### Task data ###

import Summits.BirchSwinnertonDyer.BirchSwinnertonDyer.Theorems.ClassRecordThreeCornerAtThreeControlOfFacts
import HarnessLib

/-!
# Route `ClassRecordThree` (rung K2@3), crux 7 `CornerAtThree` (item stmt-BirchSwinnertonDyer-19111, shared with
# `KolyvaginRoadThree`), stub `stub_cornerUpper3` — the co-chain road, file 3: TIGHTNESS — given control (a theorem
# modulo cited facts, file 2) the typed open input (U1) IS the Tamagawa-sharp bound, datum by datum
# (cell `bsd-stepL`, width-lever second lane `bsd-stepL-corner3-p2`; `--supports stmt-BirchSwinnertonDyer-19111`)

HONEST FRAMING: theorems only (no definition, no named fact, no `sorry`); CONDITIONAL on cited Literature facts taken
BY NAME; nothing is asserted about any curve; item 19111 stays open; BSD is not advanced; no census word, tier or
label moves (T7). This file is an HONESTY CERTIFICATE for the co-chain's typed input, in the sense of x11b3-p7's
`P2.openInputOnTreeOddAt_iff_bsdp_of_locus` and `Three/OpenInputTight`: it shows the input asks NOTHING BEYOND the
conjunct it serves.

## What this file proves

Files 1–2 (`…UpperCoChain.lean` p527420, `…ControlOfFacts.lean` p528380): `Three.CornerUpperAt W` ⟸ (U1) the
Kolyvagin-system («⊇») half of the anticyclotomic BDP main conjecture at `𝟙` on the corner frames —
`∃ n, XAc.HasCharValuationAt (E_K) 3 κ 𝔭 ∅ γ n ∧ n ≤ 2(ord₃ log_ω P − 1)` — plus four cited facts, the control
identity (U2) being a theorem (`controlOnTreeAt_of_mult_of_rankOne_odd`). CONVERSELY, since (U2) is an IDENTITY
`ord_p f_ac(0) = ord_p #Ш[p^∞] + 2((ord_p log_ω P − 1) − ord_p idx) + ord_p ∏_{w∣N⁺} c_w`, the inequality
`ord_p #Ш[p^∞] + ord_p ∏_{w∣N⁺} c_w ≤ 2·ord_p idx` gives back `ord_p f_ac(0) ≤ 2(ord_p log_ω P − 1)`:

* §1 `coLink_iff_sha_add_tamagawaSplit_le_of_controlOnTreeAt` (any `p`, any datum) — under `ControlOnTreeAt`,
  (U1) ⟺ `ord_p #Ш(E/K)[p^∞] + ord_p ∏_{w∣N⁺} c_w ≤ 2·ord_p [E(K):ℤP]`;
  `coLink_iff_shaOrder_add_two_mul_tamagawa_le_of_controlOnTreeAt` (Heegner field, `Ш(E/K)` finite) — (U1) ⟺ the
  SHARP shape `ord_p #Ш(E/K) + 2·ord_p ∏_ℓ c_ℓ(E) ≤ 2·ord_p [E(K):ℤP]`.
* §2 **`Three.cornerCoIMC_of_cornerUpperAt_of_facts`** — `Three.CornerUpperAt W` ⟹ (U1) at EVERY corner frame
  (`Ш(E/K)` finite and `P ∉ E(K)_tors` there by Gross–Zagier + Kolyvagin + modularity: `finite_sha_baseChange_of_heegner`),
  modulo seven cited facts; with file 2's `Three.cornerUpperAt_of_coIMC_of_facts` this is
  **`Three.cornerCoIMC_iff_cornerUpperAt_of_facts`**: on the (T4″)@3 corner, (U1) on the corner frames ⟺
  `Three.CornerUpperAt W` — the co-chain is LOSSLESS.

Consequence of record (reading, not a theorem of this file): on the corner at `3`, conjunct 3 of crux `CornerAtThree`
= the «⊇» inclusion of ONE anticyclotomic main conjecture at `𝟙` (this lane), conjunct 1 `CornerStepLAt` = its «⊆»
inclusion at `𝟙` (x11b3's S0 currency); both modulo cited facts only, control being facts-only on all corner frames.

References: [Castella2018] Thm. 2.3 (arXiv:1704.06608 p. 5), Thm. 3.2 (p. 9), §5 (5.1)–(5.2); [JetchevSkinnerWan2017]
Thm. 3.3.1, §7.4.1–7.4.2 (arXiv:1512.06894 pp. 11, 30–31); [GrossLMS1991] §2 Conj. (2.2); [Kolyvagin1990] Thm. A;
[GrossZagier1986] Thm. I.(6.3).
-/

noncomputable section

open scoped Classical

open WeierstrassCurve NumberField IsDedekindDomain Field Literature.NumberTheory.EllipticCurves
  Literature.NumberTheory.EllipticCurves.ModularForms
  Literature.NumberTheory.EllipticCurves.GreenbergSelmer
  Literature.NumberTheory.GaloisRepresentations Literature.NumberTheory.GaloisCohomology
  Literature.NumberTheory.EllipticCurves.Rank1Residual
  Literature.NumberTheory.EllipticCurves.Rank1Residual.Typed
  Literature.NumberTheory.QuadraticFields.Quadratic
  Summit.BirchSwinnertonDyer.Rank1Residual
  Summit.BirchSwinnertonDyer.Rank1Residual.X11b.AcSelmer

namespace Summit.BirchSwinnertonDyer.Rank1Residual.X11b

/-! ### §1. At a datum: under the control identity, (U1) ⟺ the `K`-level inequality -/

section Links

variable {W : WeierstrassCurve ℚ} [W.IsElliptic] [W.IsGloballyMinimal] {K : Type} [Field K]
  [NumberField K]
variable {p : ℕ} [Fact p.Prime] {κ : ZpExtension K p} {𝔭 : HeightOneSpectrum (𝓞 K)}
  {γ : Field.absoluteGaloisGroup K} [Fact (κ.IsTopGenerator γ)] {ι : K →+* ℚ_[p]}

/-- **Under the control identity, (U1) ⟺ `ord_p #Ш(E/K)[p^∞] + ord_p ∏_{w∣N⁺} c_w ≤ 2·ord_p [E(K):ℤP]`.**
`ControlOnTreeAt` (Cas18 Thm. 2.3 shape) is an IDENTITY on `ord_p f_ac(0)`; the generator's valuation is unique
(`XAc.HasCharValuationAt.unique`); both directions are arithmetic. [cite: Castella2018, Thm. 2.3 (arXiv:1704.06608 p. 5) and §5 (5.1)–(5.2) (p. 12)] -/
theorem coLink_iff_sha_add_tamagawaSplit_le_of_controlOnTreeAt {P : (W.baseChange K).toAffine.Point}
    (hCTL : ControlOnTreeAt p κ 𝔭 γ ι P) :
    (∃ n : ℕ, XAc.HasCharValuationAt (W.baseChange K) p κ 𝔭 ∅ γ n ∧
      (n : ℤ) ≤ 2 * (padicLogOrd W p ι P - 1)) ↔
    (padicValNat p (Nat.card (AddCommGroup.primaryComponent (W.baseChange K).sha p)) : ℤ) +
        padicValNat p (tamagawaProductSplit W K) ≤
      2 * (padicValNat p (AddSubgroup.zmultiples P).index : ℤ) := by
  refine ⟨fun hco ↦ sha_add_tamagawaSplit_le_of_coLinks hco hCTL, fun hle ↦ ?_⟩
  obtain ⟨n, hn, heq⟩ := hCTL
  exact ⟨n, hn, by omega⟩

/-- **At a Heegner field with `Ш(E/K)` finite: under control, (U1) ⟺ the SHARP shape
`ord_p #Ш(E/K) + 2·ord_p ∏_ℓ c_ℓ(E) ≤ 2·ord_p [E(K):ℤP]`** (`∏_{w∣N⁺} c_w = ∏_w c_w(E/K) = (∏_ℓ c_ℓ(E))²` in
valuation, tree theorems; `ord_p #Ш[p^∞] = ord_p #Ш`). [cite: JetchevSkinnerWan2017, §7.3.1 (eq:tamK) and §7.4.2 (eq:shaupper) (arXiv:1512.06894 pp. 30–31)]
[cite: GrossLMS1991, §2 Conj. (2.2) (shape)] -/
theorem coLink_iff_shaOrder_add_two_mul_tamagawa_le_of_controlOnTreeAt (hK : IsImaginaryQuadratic K)
    {N : ℕ} (hN : W.conductorNorm ℤ = N) (hH : SatisfiesHeegnerHypothesis N K)
    {P : (W.baseChange K).toAffine.Point} [Finite (W.baseChange K).sha]
    (hCTL : ControlOnTreeAt p κ 𝔭 γ ι P) :
    (∃ n : ℕ, XAc.HasCharValuationAt (W.baseChange K) p κ 𝔭 ∅ γ n ∧
      (n : ℤ) ≤ 2 * (padicLogOrd W p ι P - 1)) ↔
    padicValNat p (W.baseChange K).shaOrder + 2 * padicValNat p W.tamagawaProduct ≤
      2 * padicValNat p (AddSubgroup.zmultiples P).index := by
  haveI : Finite (AddCommGroup.primaryComponent (W.baseChange K).sha p) :=
    Finite.of_injective _ Subtype.val_injective
  rw [coLink_iff_sha_add_tamagawaSplit_le_of_controlOnTreeAt hCTL,
    padicValNat_tamagawaProductSplit_eq_of_heegner_prime W K p hN hH,
    padicValNat_tamagawaProduct_baseChange_of_heegner_prime W K p hK hN hH,
    padicValNat_card_addPrimaryComponent, WeierstrassCurve.shaOrder]
  omega

end Links

/-! ### §2. Class level at `p = 3`: `Three.CornerUpperAt W` ⟺ (U1) on the corner frames, modulo cited facts -/

namespace Three

variable (W : WeierstrassCurve ℚ) [W.IsElliptic] [W.IsGloballyMinimal]

/-- **The converse: `Three.CornerUpperAt W` ⟹ (U1) at every corner frame**, modulo seven cited facts. At a corner
frame (odd-`d_K` Manin-good Heegner datum with `3 ∣ ∏c`, `L(E^{d_K},1) ≠ 0`, `P` the Heegner point of infinite
order) `Ш(E/K)` is finite by Gross–Zagier + Kolyvagin + modularity (`finite_sha_baseChange_of_heegner`), so
`CornerUpperAt` yields the sharp bound there; control (`controlOnTreeAt_of_mult_of_rankOne_odd`, four cited facts)
turns it into `ord₃ f_ac(0) ≤ 2(ord₃ log_ω P − 1)`. [cite: Castella2018, Thm. 2.3 (p. 5), Thm. 3.2 (p. 9)]
[cite: Kolyvagin1990, Thm. A] [cite: GrossZagier1986, Thm. I.(6.3)] -/
theorem cornerCoIMC_of_cornerUpperAt_of_facts [Fact (Nat.Prime 3)]
    (hGZ : ∀ (N : ℕ) [NeZero N] (W : WeierstrassCurve ℚ) (K : Type) [Field K] [NumberField K],
      gross_zagier N W K)
    (hKo : ∀ (N : ℕ) [NeZero N] (W : WeierstrassCurve ℚ) (K : Type) [Field K] [NumberField K],
      kolyvagin N W K)
    (hmod : hasEntireLFunction_rat)
    (hGZK : rank_eq_analyticRank_of_analyticRank_le_one) (hnf : exists_isNewformOf)
    (hPT : ∀ (K : Type) [Field K] [NumberField K], poitouTate_selmerStructure_duality K)
    (hPT2 : ∀ (K : Type) [Field K] [NumberField K], poitouTate_sha_tateDual K)
    (hU : CornerUpperAt W) :
    ∀ (N : ℕ) [NeZero N] (K : Type) [Field K] [NumberField K]
      (Dt : ModularParametrizationData W N) (H : HeegnerDatum N (NumberField.discr K)) (ι : K →+* ℂ)
      (P : (W.baseChange K).toAffine.Point),
      ClassX11b W 3 → ¬ Surj W 3 → 3 ∣ W.tamagawaProduct → W.conductorNorm ℤ = N →
      IsImaginaryQuadratic K → Odd (NumberField.discr K) → SatisfiesHeegnerHypothesis N K →
      (W.quadraticTwist (NumberField.discr K : ℚ)).entireLFunction 1 ≠ 0 →
      WeierstrassCurve.Affine.Point.map ι.toRatAlgHom P = heegnerPointComplex Dt H →
      ¬ (3 : ℤ) ∣ Dt.c → ¬ IsOfFinAddOrder P →
      ∀ (κ : ZpExtension K 3), κ.IsAnticyclotomic →
        ∀ (γ : Field.absoluteGaloisGroup K) [Fact (κ.IsTopGenerator γ)]
          (𝔭 : HeightOneSpectrum (𝓞 K)) (h𝔭 : ((3 : ℕ) : 𝓞 K) ∈ 𝔭.asIdeal)
          (he : 𝔭.asIdeal.ramificationIdx (𝓞 ℚ) = 1) (hf : 𝔭.asIdeal.inertiaDeg (𝓞 ℚ) = 1),
          ∃ n : ℕ, XAc.HasCharValuationAt (W.baseChange K) 3 κ 𝔭 ∅ γ n ∧
            (n : ℤ) ≤ 2 * (padicLogOrd W 3 (embAt K 3 𝔭 h𝔭 he hf) P - 1) := by
  intro N _ K _ _ Dt H ι P hX hns ht hN hK hodd hHN hLt hP hc hPinf κ hκ γ _ 𝔭 h𝔭 he hf
  obtain ⟨hr, -, -, -⟩ := id hX
  haveI : Finite (W.baseChange K).sha :=
    finite_sha_baseChange_of_heegner W N K Dt H ι P (hGZ N W K) (hKo N W K) hmod hr hK hHN hLt hP
  have hCTL := cornerControlOnTree_of_facts W hGZK hnf hPT hPT2 N K Dt H ι P hX hns ht hN hK hodd hHN hLt hP
    hc hPinf κ hκ γ 𝔭 h𝔭 he hf
  exact (coLink_iff_shaOrder_add_two_mul_tamagawa_le_of_controlOnTreeAt hK hN hHN hCTL).mpr
    (hU N K Dt H ι P hX hns ht hN hK hodd hHN hLt hP hc hPinf inferInstance)

/-- **TIGHTNESS of the co-chain on the (T4″)@3 corner: (U1) on the corner frames ⟺ `Three.CornerUpperAt W`**, modulo
seven cited facts (Gross–Zagier, Kolyvagin, modularity — for the finiteness of `Ш(E/K)` in the direction conjunct ⟹
input; GZK, newforms, Poitou–Tate ×2 — for control in both directions). The typed input of this lane asks nothing
beyond the conjunct it serves. [cite: Castella2018, Thm. 2.3 (p. 5), Thm. 3.2 (p. 9), §5 (5.1)–(5.2) (p. 12)]
[cite: JetchevSkinnerWan2017, §7.4.2 (eq:shaupper) (arXiv:1512.06894 p. 31)] -/
theorem cornerCoIMC_iff_cornerUpperAt_of_facts [Fact (Nat.Prime 3)]
    (hGZ : ∀ (N : ℕ) [NeZero N] (W : WeierstrassCurve ℚ) (K : Type) [Field K] [NumberField K],
      gross_zagier N W K)
    (hKo : ∀ (N : ℕ) [NeZero N] (W : WeierstrassCurve ℚ) (K : Type) [Field K] [NumberField K],
      kolyvagin N W K)
    (hmod : hasEntireLFunction_rat)
    (hGZK : rank_eq_analyticRank_of_analyticRank_le_one) (hnf : exists_isNewformOf)
    (hPT : ∀ (K : Type) [Field K] [NumberField K], poitouTate_selmerStructure_duality K)
    (hPT2 : ∀ (K : Type) [Field K] [NumberField K], poitouTate_sha_tateDual K) :
    (∀ (N : ℕ) [NeZero N] (K : Type) [Field K] [NumberField K]
      (Dt : ModularParametrizationData W N) (H : HeegnerDatum N (NumberField.discr K)) (ι : K →+* ℂ)
      (P : (W.baseChange K).toAffine.Point),
      ClassX11b W 3 → ¬ Surj W 3 → 3 ∣ W.tamagawaProduct → W.conductorNorm ℤ = N →
      IsImaginaryQuadratic K → Odd (NumberField.discr K) → SatisfiesHeegnerHypothesis N K →
      (W.quadraticTwist (NumberField.discr K : ℚ)).entireLFunction 1 ≠ 0 →
      WeierstrassCurve.Affine.Point.map ι.toRatAlgHom P = heegnerPointComplex Dt H →
      ¬ (3 : ℤ) ∣ Dt.c → ¬ IsOfFinAddOrder P →
      ∀ (κ : ZpExtension K 3), κ.IsAnticyclotomic →
        ∀ (γ : Field.absoluteGaloisGroup K) [Fact (κ.IsTopGenerator γ)]
          (𝔭 : HeightOneSpectrum (𝓞 K)) (h𝔭 : ((3 : ℕ) : 𝓞 K) ∈ 𝔭.asIdeal)
          (he : 𝔭.asIdeal.ramificationIdx (𝓞 ℚ) = 1) (hf : 𝔭.asIdeal.inertiaDeg (𝓞 ℚ) = 1),
          ∃ n : ℕ, XAc.HasCharValuationAt (W.baseChange K) 3 κ 𝔭 ∅ γ n ∧
            (n : ℤ) ≤ 2 * (padicLogOrd W 3 (embAt K 3 𝔭 h𝔭 he hf) P - 1)) ↔
    CornerUpperAt W :=
  ⟨fun hco ↦ cornerUpperAt_of_coIMC_of_facts W hGZK hnf hPT hPT2 hco,
    fun hU ↦ cornerCoIMC_of_cornerUpperAt_of_facts W hGZ hKo hmod hGZK hnf hPT hPT2 hU⟩

end Three

end Summit.BirchSwinnertonDyer.Rank1Residual.X11b

end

###

# Instructions for the task
Reproduce the lines of the records exactly, from the first one through the line that contains "# modulo cited".

# Completed task
import Summits.BirchSwinnertonDyer.BirchSwinnertonDyer.Theorems.ClassRecordThreeCornerAtThreeControlOfFacts
import HarnessLib

/-!
# Route `ClassRecordThree` (rung K2@3), crux 7 `CornerAtThree` (item stmt-BirchSwinnertonDyer-19111, shared with
# `KolyvaginRoadThree`), stub `stub_cornerUpper3` — the co-chain road, file 3: TIGHTNESS — given control (a theorem
# modulo cited facts, file 2) the typed open input (U1) IS the Tamagawa-sharp bound, datum by datum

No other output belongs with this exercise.